Work request:
Below are several entries. Transcribe exactly those lines that fall from the one with "(hb : ∀ j : Fin" through the one with "i₀ 1 t) t ∧", end lines included.

Raw data:
import Summits.CriticalPhenomena.PercolationContinuityZ3.Theorems.PercNearOneGluingNoHeavyLowerTailFrontierDecRowsCutSetup
import Summits.CriticalPhenomena.PercolationContinuityZ3.Theorems.PercNearOneGluingNoHeavyLowerTailFrontierDecRowsRow15CutVertexABIneq
import Summits.CriticalPhenomena.PercolationContinuityZ3.Theorems.PercNearOneGluingNoHeavyLowerTailFrontierDecRowsRow44CrossCutSide
import Summits.CriticalPhenomena.PercolationContinuityZ3.Theorems.PercNearOneGluingNoHeavyLowerTailFrontierDecRowsConeImplied
import Mathlib.Tactic.Linarith
import HarnessLib

/-!
# Frontier dec row 15 `E₃(D[ab|c], D[ac|y], D[b|y])` across a `{a,b} | {c,y}` cut vertex (route `PercNearOneGluingNoHeavy`, supports-only; prim-l12-p6 g16)

Support file for crux `stmt-CriticalPhenomena-4575`; memo `run/shared/lean/prim/prim-l12/FROM-prim-l12-p6-g16-ROW37-HUB-IDENTITY.md` §5.
No definitions, no named facts, no sorries.  A cut vertex `h` separates `a, b` (colour `true`) from `c, y` (colour `false`).  Side events:
`EK = {a↔b}`, `EA = {a↔h}`, `EG = {b↔h}` on the near side, `EK' = {c↔y}`, `EC' = {h↔c}`, `EY' = {h↔y}` on the far side
(independent).  The three glued events and their seven probabilities are polynomials in `k, a, g, t` of each side, and the certificate
`row15_cutVertexAB_ineq` (`…Row15CutVertexABIneq`, inputs `threePoint_side_facts` and `frontier_43_all`) gives
THEOREM (`sahiE3_row15_nonneg_of_cutVertexAB`): row 15 holds at `(a,b,c,y)` across such a cut — discharging hypothesis `H22ab` of
`frontier_15_all_of_noCut` (`…Row15NoCutVertex`).
-/

noncomputable section

namespace Summit.CriticalPhenomena.PercolationContinuityZ3.Theorems.FrontierDecRows

open MeasureTheory CovTransferCert E3GroupSepCert
open Literature.Probability.Percolation Literature.Probability.LatticeModels
/-- **A junk-free connection IS the logistic arc**: the three live amplitudes obey
`x' = -e u²`, `u' = e x u - e u y`, `y' = e u²` (with `e = d i₁ 0`, using `g = e`), and
`x + y = 1`, `x² + u² + y² = 1`, `u² = 2xy`, `0 ≤ y ≤ 1`, `0 ≤ x ≤ 1` along it. [this file] -/
theorem htcCX_arc (α : Fin 4 → Fin 4 → Fin 4 → ℤ × ℤ × ℤ → ℝ) (i₀ i₁ : Fin 4)
    (d : Fin 4 → ℤ → ℝ) (hne : i₀ ≠ i₁)
    (hsym : IsSymmetricCoeff α) (hcanc : IsCancellingCoeff α)
    (hpure : ∀ X : Fin 4 → ℤ → ℝ → ℝ, (∀ i n t, i ≠ i₀ → X i n t = 0) →
      ∀ i n t, quadTerm 1 α X i n t = 0)
    (hpar : ∀ (j₁ j₂ j₃ : Fin 4) (μ : ℤ × ℤ × ℤ), Xor (Xor (j₁ = i₁) (j₂ = i₁)) (j₃ = i₁) →
      α j₁ j₂ j₃ μ = 0)
    (hsad : ∀ (Y : Fin 4 → ℤ → ℝ → ℝ) (i : Fin 4) (n : ℤ) (t : ℝ),
      quadTerm 1 α (fun j m s => (fun j m (_ : ℝ) => if j = i₀ ∧ m = 0 then (1 : ℝ) else 0) j m s +
          Y j m s) i n t -
        quadTerm 1 α (fun j m (_ : ℝ) => if j = i₀ ∧ m = 0 then (1 : ℝ) else 0) i n t -
        quadTerm 1 α Y i n t = d i n * Y i n t)
    (hdle : ∀ (i : Fin 4) (n : ℤ), ¬(i = i₁ ∧ n = 0) → d i n ≤ 0)
    (hb : ∀ j : Fin 4, j ≠ i₀ → j ≠ i₁ → α i₁ i₁ j (0, 0, 0) = 0)
    (H : Fin 4 → ℤ → ℝ → ℝ)
    (hH : ∀ i n t, HasDerivAt (H i n) (quadTerm 1 α H i n t) t)
    (hneg : ∀ i n t, n < 0 → H i n t = 0) (hone : ∀ i n t, 1 ≤ n → i ≠ i₀ → H i n t = 0)
    (htwo : ∀ i n t, 2 ≤ n → H i n t = 0)
    (hbot : ∀ i n, Tendsto (H i n) atBot (𝓝 (if i = i₀ ∧ n = 0 then (1 : ℝ) else 0)))
    (htop : ∀ i n, Tendsto (H i n) atTop (𝓝 (if i = i₀ ∧ n = 1 then (1 : ℝ) else 0)))
    (hHj : ∀ (j : Fin 4) (t : ℝ), j ≠ i₀ → j ≠ i₁ → H j 0 t = 0) (t : ℝ) :
    (HasDerivAt (H i₀ 0) (-(d i₁ 0 * H i₁ 0 t ^ 2)) t ∧
      HasDerivAt (H i₁ 0) (d i₁ 0 * H i₀ 0 t * H i₁ 0 t - d i₁ 0 * H i₁ 0 t * H i₀ 1 t) t ∧
      HasDerivAt (H i₀ 1) (d i₁ 0 * H i₁ 0 t ^ 2) t) ∧
    H i₀ 0 t + H i₀ 1 t = 1 ∧ H i₀ 0 t ^ 2 + H i₁ 0 t ^ 2 + H i₀ 1 t ^ 2 = 1 ∧
    H i₁ 0 t ^ 2 = 2 * H i₀ 0 t * H i₀ 1 t ∧
    (0 ≤ H i₀ 1 t ∧ H i₀ 1 t ≤ 1) ∧ (0 ≤ H i₀ 0 t ∧ H i₀ 0 t ≤ 1) := by
  obtain ⟨nf1, -, -, -, -, -, nf7, -, -⟩ :=
    HeteroclinicTriggerChain.stub_normal_form α i₀ d hsym hcanc hpure hsad
  have hge : α i₁ i₁ i₀ (0, 0, 1) = d i₁ 0 :=
    htcCX_transfer_eq_trigger α i₀ i₁ d hsym hcanc hpure hsad H hH hneg hone htwo hbot htop hHj
  have hsd : ∀ s, ∑ j, d j 0 * H j 0 s ^ 2 = d i₁ 0 * H i₁ 0 s ^ 2 := by
    intro s
    rw [Finset.sum_eq_single i₁ (fun j _ hj => ?_) (by simp)]
    by_cases hj0 : j = i₀
    · rw [hj0, nf7 0, zero_mul]
    · rw [hHj j s hj0 hj]; ring
  have hsg : ∀ s, ∑ j, α j j i₀ (0, 0, 1) * H j 0 s ^ 2 = d i₁ 0 * H i₁ 0 s ^ 2 := by
    intro s
    rw [Finset.sum_eq_single i₁ (fun j _ hj => ?_) (by simp), hge]
    by_cases hj0 : j = i₀
    · rw [hj0, nf1 i₀ (0, 0, 1) (by decide), zero_mul]
    · rw [hHj j s hj0 hj]; ring
  have hode : ∀ s, HasDerivAt (H i₀ 0) (-(d i₁ 0 * H i₁ 0 s ^ 2)) s ∧
      HasDerivAt (H i₁ 0) (d i₁ 0 * H i₀ 0 s * H i₁ 0 s - d i₁ 0 * H i₁ 0 s * H i₀ 1 s) s ∧
      HasDerivAt (H i₀ 1) (d i₁ 0 * H i₁ 0 s ^ 2) s := by
    intro s
    obtain ⟨hX, hX1⟩ := htcCF_support hneg hone htwo s
    have hx := hH i₀ 0 s
    rw [htcCA_quadTerm_carrier α i₀ d hsym hcanc hpure hsad H s hX hX1, hsd s] at hx
    have hu := hH i₁ 0 s
    rw [htcCA_quadTerm_trigger α i₀ i₁ d hne hsym hcanc hpure hpar hsad hb H s hX hX1, hge] at hu
    have hy := hH i₀ 1 s
    rw [htcCA_quadTerm_receiver α i₀ d hsym hcanc hpure hsad H s hX hX1, hsg s] at hy
    exact ⟨hx, hu.congr_deriv (by ring), hy⟩
  -- x + y is conserved and equal to 1
  have hsum : ∀ s, H i₀ 0 s + H i₀ 1 s = 1 := by
    have hd : ∀ s, HasDerivAt (fun r => H i₀ 0 r + H i₀ 1 r) 0 s := fun s =>
      ((hode s).1.add (hode s).2.2).congr_deriv (by ring)
    have hdiff : Differentiable ℝ (fun r => H i₀ 0 r + H i₀ 1 r) := fun s => (hd s).differentiableAt
    have hconst : ∀ s, H i₀ 0 s + H i₀ 1 s = H i₀ 0 0 + H i₀ 1 0 := fun s =>
      is_const_of_deriv_eq_zero hdiff (fun r => (hd r).deriv) s 0
    have h0b : Tendsto (H i₀ 0) atBot (𝓝 1) := by simpa using hbot i₀ 0
    have h1b : Tendsto (H i₀ 1) atBot (𝓝 0) := by simpa using hbot i₀ 1
    have hl : Tendsto (fun r => H i₀ 0 r + H i₀ 1 r) atBot (𝓝 (1 + 0)) := h0b.add h1b
    have hc : Tendsto (fun r => H i₀ 0 r + H i₀ 1 r) atBot (𝓝 (H i₀ 0 0 + H i₀ 1 0)) :=
      tendsto_const_nhds.congr fun s => (hconst s).symm
    have heq := tendsto_nhds_unique hc hl
    intro s
    rw [hconst s, heq, add_zero]
  -- the energy
  have hE := htcCF_energy_eq_one α i₀ hcanc (fun i => nf1 i (0, 0, 0) (by decide)) H hH hneg hone
    htwo hbot t
  obtain ⟨-, hX1⟩ := htcCF_support hneg hone htwo t
  have e0 : ∑ i, H i 0 t ^ 2 = H i₀ 0 t ^ 2 + H i₁ 0 t ^ 2 := by
    have key : ∀ i : Fin 4, H i 0 t ^ 2 =
        (if i = i₀ then H i₀ 0 t ^ 2 else 0) + (if i = i₁ then H i₁ 0 t ^ 2 else 0) := by
      intro i
      by_cases h0 : i = i₀
      · rw [h0, if_pos rfl, if_neg hne, add_zero]
      · by_cases h1 : i = i₁
        · rw [h1, if_neg (Ne.symm hne), if_pos rfl, zero_add]
        · rw [if_neg h0, if_neg h1, hHj i t h0 h1]; ring
    rw [Finset.sum_congr rfl fun i _ => key i, Finset.sum_add_distrib, Finset.sum_ite_eq',
      Finset.sum_ite_eq']
    simp
  have e1 : ∑ i, H i 1 t ^ 2 = H i₀ 1 t ^ 2 := by
    rw [Finset.sum_eq_single i₀ (fun i _ hi => by rw [hX1 i hi]; ring) (by simp)]
  rw [e0, e1] at hE
  obtain ⟨-, -, hy01⟩ := htcCF_receiver_monotone α i₀ i₁ d hsym hcanc hpure hsad hdle H hH hneg hone
    htwo hbot htop
  have hxy := hsum t
  refine ⟨hode t, hxy, by linarith, ?_, hy01 t, ?_, ?_⟩
  · have hx : H i₀ 0 t = 1 - H i₀ 1 t := by linarith
    rw [hx] at hE ⊢
    nlinarith [hE]
  · linarith [(hy01 t).2]
  · linarith [(hy01 t).1]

Reply to the exercise:
    (hb : ∀ j : Fin 4, j ≠ i₀ → j ≠ i₁ → α i₁ i₁ j (0, 0, 0) = 0)
    (H : Fin 4 → ℤ → ℝ → ℝ)
    (hH : ∀ i n t, HasDerivAt (H i n) (quadTerm 1 α H i n t) t)
    (hneg : ∀ i n t, n < 0 → H i n t = 0) (hone : ∀ i n t, 1 ≤ n → i ≠ i₀ → H i n t = 0)
    (htwo : ∀ i n t, 2 ≤ n → H i n t = 0)
    (hbot : ∀ i n, Tendsto (H i n) atBot (𝓝 (if i = i₀ ∧ n = 0 then (1 : ℝ) else 0)))
    (htop : ∀ i n, Tendsto (H i n) atTop (𝓝 (if i = i₀ ∧ n = 1 then (1 : ℝ) else 0)))
    (hHj : ∀ (j : Fin 4) (t : ℝ), j ≠ i₀ → j ≠ i₁ → H j 0 t = 0) (t : ℝ) :
    (HasDerivAt (H i₀ 0) (-(d i₁ 0 * H i₁ 0 t ^ 2)) t ∧
      HasDerivAt (H i₁ 0) (d i₁ 0 * H i₀ 0 t * H i₁ 0 t - d i₁ 0 * H i₁ 0 t * H i₀ 1 t) t ∧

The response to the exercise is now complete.